There was a time when 1 Corinthians 13 was the “go to” scripture reading to hear at weddings. That’s Paul’s beautiful description of love that begins “If I speak in the tongues of mortals and of angels, but do not have love, I am a noisy gong or a clanging cymbal.” You’ve probably heard it. “The greatest of these is love,” it concludes.
I’m not sure if it’s still as common. There are so many non-biblical things read now, and weddings are far less likely to be “churchy” these days.
Still, give it a read - reading all of Paul’s first letter to the people at Corinth is a good idea, too - and you can easily see why this would be appropriate, and popular, for a wedding. In that beautiful moment of affirming your love and committing to each other surrounded by loved ones, what more could you ask for than an eloquent description of the love that you celebrate together?
Except … Paul didn’t write these words to people who were happy and doing well and celebrating a loving relationship. He wrote them to people who were struggling, and finding that being in relationship as a community was a challenge, full of differences and disagreements. It seems Jesus’ commandment to ”love one another” wasn’t as easy as they thought and they weren’t being too successful at it.
Paul’s just finished telling the Corinthians that being in community is like being a body. We’re each different and unique parts, but we need all the parts, working together, for the body to be whole. At the end of that discourse about being in relationship, Paul writes “I will show you a still more excellent way.” His next words are this practical description of love, what it means to love and how, unlike all these other things, love is eternal.
Long before the Gospel of John told how Jesus commanded the disciples (and us) that they should love one another as Jesus had shown them to do (John 13), here’s Paul distilling the stories and teaching what he knows of Jesus into his own words. And, just like Jesus, he’s speaking to the troubled, the broken and hurting. First of all, love is at the heart of all things. Have all the gifts of language, prophecy, wisdom and faith, and everything else, but they are meaningless without being grounded in love.

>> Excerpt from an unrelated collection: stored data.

import Summits.QuantumFields.YangMills.Theorems.BalabanUVNodesN08AlphaEq324RowRange
import Summits.QuantumFields.YangMills.Theorems.BalabanUVNodesN08AlphaEq324RowCoreZero
import Summits.QuantumFields.YangMills.Theorems.BalabanUVNodesN08AlphaFarCurrency

/-!
# Route «BalabanUVNodes», Track-A DAG node N08 = [Balaban1985UV3] Thm 1 p. 257 ∕ Thm 2 p. 272 — THE RANGE-HONEST BUNDLE IS INHABITED FOR EVERY RECORD:
# the zero auxiliary data `zeroAlphaLT` of `…Eq324RowRange.AlphaDataLT` at dag-n08-d's zero series needs NO sign hypothesis `hfar` (the run's steps have
# `g_k ≤ 1`), whereas the lane's `AlphaData` is EMPTY for `r₀ = 2` (`…N08AlphaFarCurrency.isEmpty_alphaData_of_r₀_eq_two`); and the range-honest core
# clause at zero data = residual pair ∧ class-I rows, as before

Cell `pub-ymgap`, seat `pub-ymgap-dag-n08-w4` gen 0 (INTENT-5 part 2; sequel of `…Eq324RowRange`, `…Eq324RowCoreZero`, dag-n08-d's `…N08AlphaFarCurrency` ∕
`…ZeroData(Rows)`).  `bears_on: R4∕N08`; filed `--supports stmt-QuantumFields-20542` (K1⁷).  One `def` (the zero bundle) + theorems; sorry-free; standard axioms.

WHAT THIS FILE PROVES (zero series `zeroRun 𝔊 𝔠`, ANY external inputs `X`; the ONLY hypothesis is the family condition `S.g²·S.ε₀ ≤ 1`, i.e. `g_k ≤ 1` on the
run — NO `hfar`, NO sign of `Ca`∕`Cc`, ANY `r₀`):
* `zeroAlphaLT hle : AlphaDataLT 𝔊 𝔠 X (zeroRun 𝔊 𝔠)` — dag-n08-d's zero (63)-localisation `zeroLocalized` at every RUN step (its sign input supplied by
  `farCurrency_nonneg_of_le_one`), G3D-08 with the record's `C45`, `cP ≡ 0`, zero G3D-02 constants; ★ `nonempty_alphaDataLT_zeroRun` — for EVERY record
  (contrast: `isEmpty_alphaData_of_r₀_eq_two` for the lane's bundle) ⇒ dag-n08-d's located typing looseness 13C is RESOLVED by the range-honest typing:
  `not_isEmpty_alphaDataLT_zeroRun`.
* ★ `stepAlphaEq324CoreLT_zero_iff` ∕ ★ `runAlphaEq324CoreLT_zero_iff` — at `zeroAlphaLT hle` the range-honest core clause holds IFF the residual pair (per run
  step) and the class-I rows hold — the zero-data reading of `…RowCoreZero` carried to the range-honest bundle; hence `runAlphaEq324CoreLT_zero_of_pairs`:
  an INHABITANT of the END theorem's hypothesis `RunAlphaEq324CoreLT` at every record and lattice approximation, modulo the residual pair and the class-I rows
  about the external inputs — exactly the lane's A6 status, now uniform in the record.
HONEST FRAMING: count-neutral typing facts; the zero series is test data, not Bałaban's expansion; nothing of [B10] asserted; N08 NOT discharged; d = 3 tori
inside the record; nothing about d = 4, the continuum, OS axioms, a mass gap or Clay — R4 closes the conditional finite-𝕋⁴ rung `BalabanLadder.UV` only.
-/

noncomputable section

namespace Summit.QuantumFields.YangMills.Theorems.BalabanUVNodesN08AlphaEq324RowRangeZero

open MeasureTheory ProbabilityTheory Metric
open scoped BigOperators Matrix
open Literature.MathematicalPhysics.QuantumFieldTheory.Balaban1983to89
open Literature.MathematicalPhysics.QuantumFieldTheory.Balaban1983to89.B10
open Literature.MathematicalPhysics.QuantumFieldTheory.Balaban1983to89.B10SectCExpansion (Shape43 Bound44 TermSizes)
open Literature.MathematicalPhysics.QuantumFieldTheory.Balaban1983to89.TreeLengthTorus (tsys)
open Literature.MathematicalPhysics.QuantumFieldTheory.Balaban1983to89.B1Sect3Statements (Eq324)
open Literature.MathematicalPhysics.QuantumFieldTheory.Balaban1985CMP102
open Literature.MathematicalPhysics.QuantumFieldTheory.Balaban1985CMP102.Setting
open Literature.MathematicalPhysics.QuantumFieldTheory.Balaban1985CMP102.Binders
open Literature.MathematicalPhysics.QuantumFieldTheory.Balaban1985CMP102.BindersNewborn (NewbornTerms45AsCited)
open Summit.QuantumFields.Balaban3D.Carriers
open Summit.QuantumFields.Balaban3D.Proofs.Inputs
open Summit.QuantumFields.Balaban3D.Proofs.Primitives (AlphaConsts)
open Summit.QuantumFields.Balaban3D.Proofs.GroupModelLieC (lieC)
open Summit.QuantumFields.Balaban3D.Proofs.UVStability3DInputs
open Summit.QuantumFields.Balaban3D.Proofs.Representation33 (jet26 jet26_apply_zero)
open Summit.QuantumFields.Balaban3D.Proofs.Bound55Std (Fibre49 Fibre57Low)
open Summit.QuantumFields.Balaban3D.Proofs.ScalesArithmetic (gk_pos gk_le_one sites_nonneg g0sq_pos)
open Summit.QuantumFields.Balaban3D.Proofs.VacuumAndBooking (rFun_nonneg)
open Summit.QuantumFields.YangMills.Theorems.BalabanUVNodesN08AlphaClassI
open Summit.QuantumFields.YangMills.Theorems.BalabanUVNodesN08AlphaZeroData
open Summit.QuantumFields.YangMills.Theorems.BalabanUVNodesN08AlphaZeroDataRows
open Summit.QuantumFields.YangMills.Theorems.BalabanUVNodesN08AlphaFarCurrency (isEmpty_alphaData_of_r₀_eq_two)
open Summit.QuantumFields.YangMills.Theorems.BalabanUVNodesN08AlphaEq324RowCore
open Summit.QuantumFields.YangMills.Theorems.BalabanUVNodesN08AlphaEq324RowRange

variable {L : ℕ}

section Zero

variable {S : Scales L} {G : Type} [GaugeGroup G] [MeasurableSpace G] [HaarData G] (𝔊 : GroupModel G) (𝔠 : AlphaConsts L 𝔊.N)
  (X : ExternalInputs S G)

/-- **THE ZERO RANGE-HONEST BUNDLE** at the zero series, on a family member `g²ε₀ ≤ 1`: dag-n08-d's zero (63)-localisation at every RUN step `k < K` (its
G3D-06 sign input is AUTOMATIC there: `g_k ≤ 1`, `farCurrency_nonneg_of_le_one`), G3D-08 with the record's `C45` (the jet of the zero piece vanishes),
`cP ≡ 0`, zero G3D-02 constants.  No `hfar`, any `r₀`. [folklore] -/
def zeroAlphaLT (hle : S.g ^ 2 * S.ε₀ ≤ 1) : AlphaDataLT 𝔊 𝔠 X (zeroRun 𝔊 𝔠) where
  Λc k hk := zeroLocalized 𝔊 𝔠 X k (farCurrency_nonneg_of_le_one 𝔊 𝔠 (gk_le_one S hle k (by omega)))
  N45 k hk :=
    { C45_nonneg := 𝔠.C45_nonneg
      jet45 := fun Y h U => by
        have h0 : (∑ n ∈ Finset.Ico 2 7, ((n.factorial : ℂ)⁻¹ •
            iteratedFDeriv ℂ n ((zeroLocalized 𝔊 𝔠 X k
              (farCurrency_nonneg_of_le_one 𝔊 𝔠 (gk_le_one S hle k (by omega)))).Ψ Y) 0
              fun _ => ((zeroRun 𝔊 𝔠) k).Bcfg Y h U)) = 0 := by
          show jet26 (fun _ : ((zeroRun 𝔊 𝔠) k).E => (0 : ℂ)) (0 : ((zeroRun 𝔊 𝔠) k).E) = 0
          exact jet26_apply_zero _
        rw [h0]
        show |(0 : ℂ).re - 0| ≤ _
        rw [Complex.zero_re, sub_zero, abs_zero]
        exact mul_nonneg (mul_nonneg 𝔠.C45_nonneg (sq_nonneg _)) (mul_nonneg 𝔠.C63_nonneg (Real.exp_pos _).le) }
  cP := fun _ => 0
  C₂₃ := fun _ => 0
  c₂₃ := fun _ => 0
  M₂₃ := fun _ => 0
  δ₀ := fun _ => 0

/-- ★ **THE RANGE-HONEST BUNDLE IS INHABITED FOR EVERY RECORD** at the zero series of every family member — ANY `r₀`, any amplitudes `Cfar, C63`.
[cite: Balaban1985UV3, (7) p.257 + (63) p.272 (bookkeeping over the typed bundle)] -/
theorem nonempty_alphaDataLT_zeroRun (hle : S.g ^ 2 * S.ε₀ ≤ 1) : Nonempty (AlphaDataLT 𝔊 𝔠 X (zeroRun 𝔊 𝔠)) :=
  ⟨zeroAlphaLT 𝔊 𝔠 X hle⟩

/-- **CONTRAST, side by side** (dag-n08-d's located 13C resolved by the range-honest typing): for a record with `r₀ = 2` and `Cfar, C63 > 0` the lane's bundle
`AlphaData` at the zero series is EMPTY while the range-honest bundle is NOT. [cite: Balaban1985UV3, (7) p.257 + p.264 L14–20 (bookkeeping)] -/
theorem isEmpty_alphaData_and_nonempty_alphaDataLT (hCfar : 0 < 𝔠.Cfar) (hC63 : 0 < 𝔠.C63) (hr : 𝔠.r₀ = 2) (hle : S.g ^ 2 * S.ε₀ ≤ 1) :
    IsEmpty (AlphaData 𝔊 𝔠 X (zeroRun 𝔊 𝔠)) ∧ Nonempty (AlphaDataLT 𝔊 𝔠 X (zeroRun 𝔊 𝔠)) :=
  ⟨isEmpty_alphaData_of_r₀_eq_two 𝔊 𝔠 X (zeroRun 𝔊 𝔠) hCfar hC63 hr, nonempty_alphaDataLT_zeroRun 𝔊 𝔠 X hle⟩

/-- Field of the zero range-honest localisation (`rfl`). [folklore] -/
@[simp] theorem zeroAlphaLT_Λc_Ψ (hle : S.g ^ 2 * S.ε₀ ≤ 1) (k : ℕ) (hk : k + 1 ≤ S.K) (Y : (tsys 3 (nblkOf S 𝔠.lane.carrier k)).Dom)
    (b : ((zeroRun 𝔊 𝔠) k).E) : ((zeroAlphaLT 𝔊 𝔠 X hle).Λc k hk).Ψ Y b = 0 := rfl

/-- Field of the zero range-honest localisation (`rfl`). [folklore] -/
@[simp] theorem zeroAlphaLT_Λc_far (hle : S.g ^ 2 * S.ε₀ ≤ 1) (k : ℕ) (hk : k + 1 ≤ S.K) (Y : (tsys 3 (nblkOf S 𝔠.lane.carrier k)).Dom)
    (h : Hist S.P (k + 1)) (U : GaugeField S.P (k + 1) G) : ((zeroAlphaLT 𝔊 𝔠 X hle).Λc k hk).far Y h U = 0 := rfl

open Classical in
/-- ★ **THE RANGE-HONEST CORE STEP LIST AT ZERO DATA IS «RESIDUAL PAIR ∧ MEASURABLE MINIMISERS»** (the reading of `…RowCoreZero.stepAlphaEq324Core_zero_iff`
at the zero range-honest bundle; NO `hfar`, NO sign of `Ca`∕`Cc`). [cite: Balaban1985UV3, (41) p.266 + (55)–(63) pp.269–272; Balaban1982Higgs1, (3.24) p.616] -/
theorem stepAlphaEq324CoreLT_zero_iff (hle : S.g ^ 2 * S.ε₀ ≤ 1) {k : ℕ} (hk : k + 1 ≤ S.K) :
    StepAlphaEq324CoreLT 𝔊 𝔠 X (zeroRun 𝔊 𝔠) (zeroAlphaLT 𝔊 𝔠 X hle) k hk ↔
      ((∀ h' : Hist S.P (k + 1),
          Fibre49 X 𝔠.lane.carrier (zeroRun 𝔊 𝔠) (fun _ => True) k (piecesW 𝔠.lane X (zeroRun 𝔊 𝔠) k) h') ∧
        Fibre57Low X 𝔠.lane.carrier (zeroRun 𝔊 𝔠) (fun _ => True) k (piecesW 𝔠.lane X (zeroRun 𝔊 𝔠) k)) ∧
      ∀ h : Hist S.P k, Measurable (X.UkH k h) := by
  refine ⟨fun A => ⟨⟨A.fibre49, A.fibre57Low⟩, A.hU⟩, fun H => ?_⟩
  have hg1 : S.gk k ≤ 1 := gk_le_one S hle k (by omega)
  have hg : 0 < S.gk k := gk_pos S k
  have hrp := rFun_mul_pFun_nonneg 𝔠 hg1
  -- every row except `hPYZ`, `hG`, `hPb` is read off the `…RowCoreZero` zero-data instance at dag-n08-d's `zeroAlpha` (same step series)
  have hfar : ∀ k, 0 ≤ 𝔠.Cfar * (𝔠.C63 * (S.gk k ^ 7 * (rFun 𝔠.r₀ (S.gk k) * pFun 𝔠.b₀ 𝔠.p₀ (S.gk k)) ^ 7)) →
      0 ≤ 𝔠.Cfar * (𝔠.C63 * (S.gk k ^ 7 * (rFun 𝔠.r₀ (S.gk k) * pFun 𝔠.b₀ 𝔠.p₀ (S.gk k)) ^ 7)) := fun _ h => h
  have hI := (stepRowsI_zero_iff 𝔊 𝔠 X hg1).2 H.2
  have hrem : 0 ≤ (𝔠.Ca + 𝔠.Cc) * ((L : ℝ) ^ k * S.g0sq) ^ (3 + 𝔠.κ₀) * S.sites k :=
    mul_nonneg (mul_nonneg 𝔠.Cac_nonneg (Real.rpow_nonneg (mul_nonneg (pow_nonneg (Nat.cast_nonneg _) _)
      (g0sq_pos S).le) _)) (sites_nonneg S k)
  exact
    { chart := fun Y => ⟨𝔠.ρ_pos, differentiableOn_const _, fun z _ => by
        show ‖(0 : ℂ)‖ ≤ _
        rw [norm_zero]
        exact mul_nonneg (mul_nonneg 𝔠.C25_nonneg hg.le) (Real.exp_pos _).le⟩
      bound28 := fun Y h U => by
        show ‖(0 : PBond S.P k → ↥(lieC 𝔊))‖ ≤ _
        rw [norm_zero]
        exact mul_nonneg 𝔠.cB_nonneg (mul_nonneg (mul_nonneg (rFun_nonneg 𝔠.r₀ _ hg hg1) hg.le)
          (pFun_nonneg 𝔠.b₀ 𝔠.p₀ (S.gk k) 𝔠.b₀_pos.le hg hg1))
      inv26 := fun _ _ _ _ _ => rfl
      far_le := fun Y h U => by
        show |(0 : ℝ)| ≤ _
        rw [abs_zero]
        exact mul_nonneg 𝔠.Cfar_nonneg (mul_nonneg (mul_nonneg (mul_nonneg 𝔠.C25_nonneg hg.le) (Real.exp_pos _).le)
          (mul_nonneg (pow_nonneg hg.le _) (pow_nonneg hrp _)))
      hPY := fun h U => by simp [jet26_apply_zero]
      hPYZ := fun h U => by simp [jet26_apply_zero]
      norm35 := fun h => ⟨zeroNorm35Model 𝔊 𝔠 X k h⟩
      logZT := ⟨zeroLogZTModel 𝔊 𝔠 X k⟩
      hact := fun h Y U => by
        rw [zeroSeries_act]
        exact zeroGraphTerms_act Y U
      hG := fun h =>
        ⟨fun U => by simp, fun γ hγ => by simp at hγ, fun γ hγ => by simp at hγ, fun γ hγ => by simp at hγ⟩
      h324 := fun h U => by
        refine ⟨0, by rw [abs_zero]; exact hrem, ?_⟩
        show ∫ _ω in (Set.univ : Set Unit), Real.exp 0 ∂(Measure.dirac ()) = _
        simp
      h44 := hI.h44
      hfloor := hI.hfloor
      hU := H.2
      hPm := fun h => by
        have : (inputOf 𝔠.lane X (zeroRun 𝔊 𝔠)).Pint k h = fun _ => 0 := funext (inputOf_zeroRun_Pint 𝔊 𝔠 X k h)
        rw [this]
        exact measurable_const
      hPb := fun h U => by
        rw [inputOf_zeroRun_Pint]
        exact le_rfl
      fibre49 := H.1.1
      fibre57Low := H.1.2 }

/-- ★ **THE RANGE-HONEST CORE RUN CLAUSE AT ZERO DATA = RESIDUAL PAIRS + THE CLASS-I ROWS**, for EVERY record (no `hfar`, no sign of `Ca`∕`Cc`).
[cite: Balaban1985UV3, (41) p.266 + (47) p.267 + (67)–(68) p.273] -/
theorem runAlphaEq324CoreLT_zero_iff (hle : S.g ^ 2 * S.ε₀ ≤ 1) :
    RunAlphaEq324CoreLT 𝔊 𝔠 X (zeroRun 𝔊 𝔠) (zeroAlphaLT 𝔊 𝔠 X hle) ↔
      (∀ k, k + 1 ≤ S.K →
        (∀ h' : Hist S.P (k + 1),
            Fibre49 X 𝔠.lane.carrier (zeroRun 𝔊 𝔠) (fun _ => True) k (piecesW 𝔠.lane X (zeroRun 𝔊 𝔠) k) h') ∧
          Fibre57Low X 𝔠.lane.carrier (zeroRun 𝔊 𝔠) (fun _ => True) k (piecesW 𝔠.lane X (zeroRun 𝔊 𝔠) k)) ∧
      RunRowsI 𝔊 𝔠 X (zeroRun 𝔊 𝔠) := by
  constructor
  · intro R
    refine ⟨fun k hk => ((stepAlphaEq324CoreLT_zero_iff 𝔊 𝔠 X hle hk).1 (R.steps k hk)).1, ⟨fun k hk => ?_, R.hLF67, R.h68⟩⟩
    exact (stepRowsI_zero_iff 𝔊 𝔠 X (gk_le_one S hle k (by omega))).2
      ((stepAlphaEq324CoreLT_zero_iff 𝔊 𝔠 X hle hk).1 (R.steps k hk)).2
  · rintro ⟨H, I⟩
    exact ⟨fun k hk => (stepAlphaEq324CoreLT_zero_iff 𝔊 𝔠 X hle hk).2 ⟨H k hk, (I.steps k hk).hU⟩, I.hLF67, I.h68⟩

/-- **AN INHABITANT OF THE END THEOREM'S HYPOTHESIS FOR EVERY RECORD, modulo the residual pair and the class-I rows** (A6 status of
`…Eq324RowRange.uvStability3D_of_inputsEq324CoreLT(_le)`, uniform in the record). [cite: Balaban1985UV3, (41) p.266 (bookkeeping)] -/
theorem runAlphaEq324CoreLT_zero_of_pairs (hle : S.g ^ 2 * S.ε₀ ≤ 1)
    (H : ∀ k, k + 1 ≤ S.K →
      (∀ h' : Hist S.P (k + 1),
          Fibre49 X 𝔠.lane.carrier (zeroRun 𝔊 𝔠) (fun _ => True) k (piecesW 𝔠.lane X (zeroRun 𝔊 𝔠) k) h') ∧
        Fibre57Low X 𝔠.lane.carrier (zeroRun 𝔊 𝔠) (fun _ => True) k (piecesW 𝔠.lane X (zeroRun 𝔊 𝔠) k))
    (I : RunRowsI 𝔊 𝔠 X (zeroRun 𝔊 𝔠)) :
    ∃ 𝔄 : AlphaDataLT 𝔊 𝔠 X (zeroRun 𝔊 𝔠), RunAlphaEq324CoreLT 𝔊 𝔠 X (zeroRun 𝔊 𝔠) 𝔄 :=
  ⟨zeroAlphaLT 𝔊 𝔠 X hle, (runAlphaEq324CoreLT_zero_iff 𝔊 𝔠 X hle).2 ⟨H, I⟩⟩

end Zero

end Summit.QuantumFields.YangMills.Theorems.BalabanUVNodesN08AlphaEq324RowRangeZero

end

And what is love? Well, it’s an action word: “Love is patient; love is kind; love is not envious or boastful or arrogant or rude. It does not insist on its own way; it is not irritable or resentful; it does not rejoice in wrongdoing, but rejoices in the truth. It bears all things, believes all things, hopes all things, endures all things” (1 Cor. 13:4-7).
Keep love at the heart of things and put it into action like this, says Paul, and it never fails. All of the other things in life have an ending when this life ends. Even faith and hope will be fulfilled when we return home to God. But love doesn’t end because God is love and the love that gives us life here is the love that fulfills us when this life is done.
These aren’t just words for those who’ve found love, who are prepared to commit to a relationship. It’s for those who struggle to love, who find it difficult, who are challenged by the world around them. Love one another the way I showed you, says Jesus. Here’s a practical description, says Paul.
Imagine that kind of love in action. Don’t just make noise. Make a difference. Go and love.